For the JAMA study, researchers analyzed records of nearly 86,000 patients with stage III colon cancer reported by 560 health care facilities from 1990 through 2002. In stage III colon cancer, cancer has spread from the colon to nearby lymph nodes. In the mid-eighties before the Consensus Conference, only 10% of stage III patients had adjuvant chemo. In 1990, after the Consensus recommendation, 39% of patients were receiving chemotherapy, but the percentage increased to 64% by 2002.
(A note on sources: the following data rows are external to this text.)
import Literature.Algebra.Homology.OrderedCechPairSystemResolutionMemberwise
import Literature.Algebra.Homology.OrderedCechPairSystemColumnCriterion
import HarnessLib

/-!
# The ordered Čech bicomplex of a pair-system vs. the corner complex of a resolution — elementwise form (Stacks 0BEC, 0133)

Layer `Literature/Algebra/Homology` (one packaged isomorphism; 0 named facts, no instance, no notation; pure homological algebra over a
commutative ring `A`). The user-facing form of `Algebra/Homology/OrderedCechPairSystemResolution(Memberwise)` +
`…ColumnCriterion` + `…SystemAugmentExact`. DATA: a pair-system of `A`-modules `P : Finset ι ⥤ Finset κ ⥤ ModuleCat A` (`ι`, `κ`
finite linearly ordered index sets appear only through their simplices), a cochain complex `Q` of pair-systems in degrees `≥ 0`, and an
augmentation `ε : P ⟶ Q⁰` with `ε ≫ d_Q = 0`. HYPOTHESES, all ELEMENTWISE and each about one member or one system at a time:

* (R) for all non-empty `s`, `t`: `ε s t` is injective, `P s t → Q⁰ s t → Q¹ s t` is exact, and `q ↦ Q^q s t` is exact in degrees `≥ 1`
  («`Q• s t` resolves `P s t`»);
* (Cκ) for every `q` and every non-empty `s`: the augmented ordered Čech complex of the `κ`-system `Q^q(s, ·)` —
  `Q^q s ∅ → Č⁰ → Č¹ → ⋯` — is exact («`Q^q(s, ·)` is Čech-acyclic with `Ȟ⁰ = Q^q s ∅`»);
* (Cι) for every `q`: the same for the `ι`-system `Q^q(·, ∅)` with empty member `Q^q ∅ ∅`.

CONCLUSION: **`homologyIsoEmptyComplexOfSystems … n : Hⁿ(Tot Č•,•(P)) ≅ Hⁿ(q ↦ Q^q ∅ ∅)`** for every `n` — the total complex of the
ordered Čech bicomplex `Č•,•(P)` (`Algebra/Homology/OrderedCechPairSystem`) and the corner complex `emptyComplex Q`
(`Algebra/Homology/OrderedCechPairSystemComplex`) have canonically isomorphic cohomology (the zig-zag of
`OrderedCechPairSystemResolution.homologyIsoEmptyComplex`). The motivating instance (The Stacks Project, Tag 0BEC, proof of the Künneth
formula: a double Čech complex on two open covers) is NOT treated here; this file is about abstract pair-systems only. Library only
(cell `pub-hodge-ring2`, count-neutral); proves nothing about any crux, route or conjecture.

## References

* The Stacks Project, Tag 0BEC (Künneth: the double Čech complex), Tag 0133 (resolutions and double complexes), Tag 01FG. [StacksProject]
* C. A. Weibel, *An introduction to homological algebra* (1994), 2.7.3, 5.6.1–5.6.2. [Weibel1994]
* U. Görtz, T. Wedhorn, *Algebraic Geometry II* (2023), Lemma 21.65, Def. 21.68, Lemma 21.75 (pp. 179–180, 264). [GortzWedhorn2023]
-/

universe u

open CategoryTheory CategoryTheory.Limits HomologicalComplex

set_option backward.isDefEq.respectTransparency false

noncomputable section

namespace Literature.Algebra.Homology

namespace OrderedCech

variable {A : Type u} [CommRing A] {ι κ : Type} [LinearOrder ι] [LinearOrder κ]
  {P : Finset ι ⥤ Finset κ ⥤ ModuleCat.{u} A} {Q : CochainComplex (Finset ι ⥤ Finset κ ⥤ ModuleCat.{u} A) ℤ}
  (ε : P ⟶ Q.X 0) (hε : ε ≫ Q.d 0 1 = 0)

/-- **`Hⁿ(Tot Č•,•(P)) ≅ Hⁿ(q ↦ Q^q ∅ ∅)`, elementwise form.** For a resolution datum `ε : P ⟶ Q⁰` of pair-systems of `A`-modules
(`Q` in degrees `≥ 0`, `ε ≫ d_Q = 0`) such that (R) every member `Q• s t` (`s`, `t` non-empty) resolves `P s t`, (Cκ) every
`κ`-system `Q^q(s, ·)` (`s` non-empty) has exact augmented ordered Čech complex, and (Cι) so does every `ι`-system `Q^q(·, ∅)` — all
elementwise — the cohomology of the total complex of the ordered Čech bicomplex of `P` is canonically that of the corner complex
`q ↦ Q^q ∅ ∅` (`homologyIsoEmptyComplexOfMemberwise` with (H2col) by `quasiIso_sysAugmentHom_cochainSystem_of_memberwise` and (H2∅) by
`quasiIso_sysAugmentHom_of_exact`). [cite: StacksProject, Tag 0BEC] [cite: StacksProject, Tag 0133] [cite: Weibel1994, 2.7.3] -/
def homologyIsoEmptyComplexOfSystems [Q.IsStrictlyGE 0]
    -- (R) member-wise resolutions on non-empty pairs
    (hinj : ∀ (s : Finset ι) (t : Finset κ), s.Nonempty → t.Nonempty → Function.Injective ((ε.app s).app t).hom)
    (hex₀ : ∀ (s : Finset ι) (t : Finset κ), s.Nonempty → t.Nonempty → ∀ x : ((Q.X 0).obj s).obj t,
      (((Q.d 0 1).app s).app t).hom x = 0 → ∃ y : (P.obj s).obj t, ((ε.app s).app t).hom y = x)
    (hex : ∀ q : ℤ, 1 ≤ q → ∀ (s : Finset ι) (t : Finset κ), s.Nonempty → t.Nonempty → ∀ x : ((Q.X q).obj s).obj t,
      (((Q.d q (q + 1)).app s).app t).hom x = 0 →
        ∃ y : ((Q.X (q - 1)).obj s).obj t, (((Q.d (q - 1) q).app s).app t).hom y = x)
    -- (Cκ) the `κ`-systems `Q^q(s, ·)`, `s` non-empty, have exact augmented ordered Čech complexes
    (hκinj : ∀ (q : ℤ) (s : Finset ι), s.Nonempty → Function.Injective (sysAugment ((Q.X q).obj s)))
    (hκ₀ : ∀ (q : ℤ) (s : Finset ι), s.Nonempty → ∀ x : SysCochain ((Q.X q).obj s) 0, sysD ((Q.X q).obj s) 0 x = 0 →
      ∃ g : ((Q.X q).obj s).obj ∅, sysAugment ((Q.X q).obj s) g = x)
    (hκ : ∀ (q : ℤ) (s : Finset ι), s.Nonempty → ∀ n : ℤ, 1 ≤ n → ∀ x : SysCochain ((Q.X q).obj s) n,
      ((sysComplex ((Q.X q).obj s)).d n (n + 1)).hom x = 0 →
        ∃ y : SysCochain ((Q.X q).obj s) (n - 1), ((sysComplex ((Q.X q).obj s)).d (n - 1) n).hom y = x)
    -- (Cι) the `ι`-systems `Q^q(·, ∅)` have exact augmented ordered Čech complexes
    (hιinj : ∀ q : ℤ, Function.Injective (sysAugment ((Q.X q).flip.obj ∅)))
    (hι₀ : ∀ (q : ℤ) (x : SysCochain ((Q.X q).flip.obj ∅) 0), sysD ((Q.X q).flip.obj ∅) 0 x = 0 →
      ∃ g : ((Q.X q).flip.obj ∅).obj ∅, sysAugment ((Q.X q).flip.obj ∅) g = x)
    (hι : ∀ (q n : ℤ), 1 ≤ n → ∀ x : SysCochain ((Q.X q).flip.obj ∅) n,
      ((sysComplex ((Q.X q).flip.obj ∅)).d n (n + 1)).hom x = 0 →
        ∃ y : SysCochain ((Q.X q).flip.obj ∅) (n - 1), ((sysComplex ((Q.X q).flip.obj ∅)).d (n - 1) n).hom y = x)
    (n : ℤ) :
    ((sysBicomplex P).total (ComplexShape.up ℤ)).homology n ≅ (emptyComplex Q).homology n :=
  homologyIsoEmptyComplexOfMemberwise ε hε hinj hex₀ hex
    (fun q a => quasiIso_sysAugmentHom_cochainSystem_of_memberwise (Q.X q) a
      (fun σ => hκinj q σ.1 σ.2.1) (fun σ => hκ₀ q σ.1 σ.2.1) (fun σ => hκ q σ.1 σ.2.1))
    (fun q => quasiIso_sysAugmentHom_of_exact _ (hιinj q) (hι₀ q) (hι q)) n

end OrderedCech

end Literature.Algebra.Homology

end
Overall, chemotherapy improved survival by about 16%. The greatest improvement was for those whose cancers were well or moderately differentiated (low or moderate grade) while chemotherapy gave patients with poorly differentiated tumors little survival advantage over surgery alone.
In 1990 blacks were less likely to receive adjuvant chemotherapy, but that difference had disappeared by 2002. However, blacks tended to have poorer survival in every time period examined.
Women and people over 80 benefited equally well from chemotherapy, but were less likely to have it prescribed for them.
The research team, led by J. Milburn Jessup, MD summarized their findings:
In summary, 15 years after the NIH Consensus Conference, adjuvant chemotherapy use has increased to include nearly two thirds of patients with stage III colon cancer patients. Patients receiving adjuvant therapy for stage III colon cancer, especially low-grade cancer, have an increased survival benefit of 16%.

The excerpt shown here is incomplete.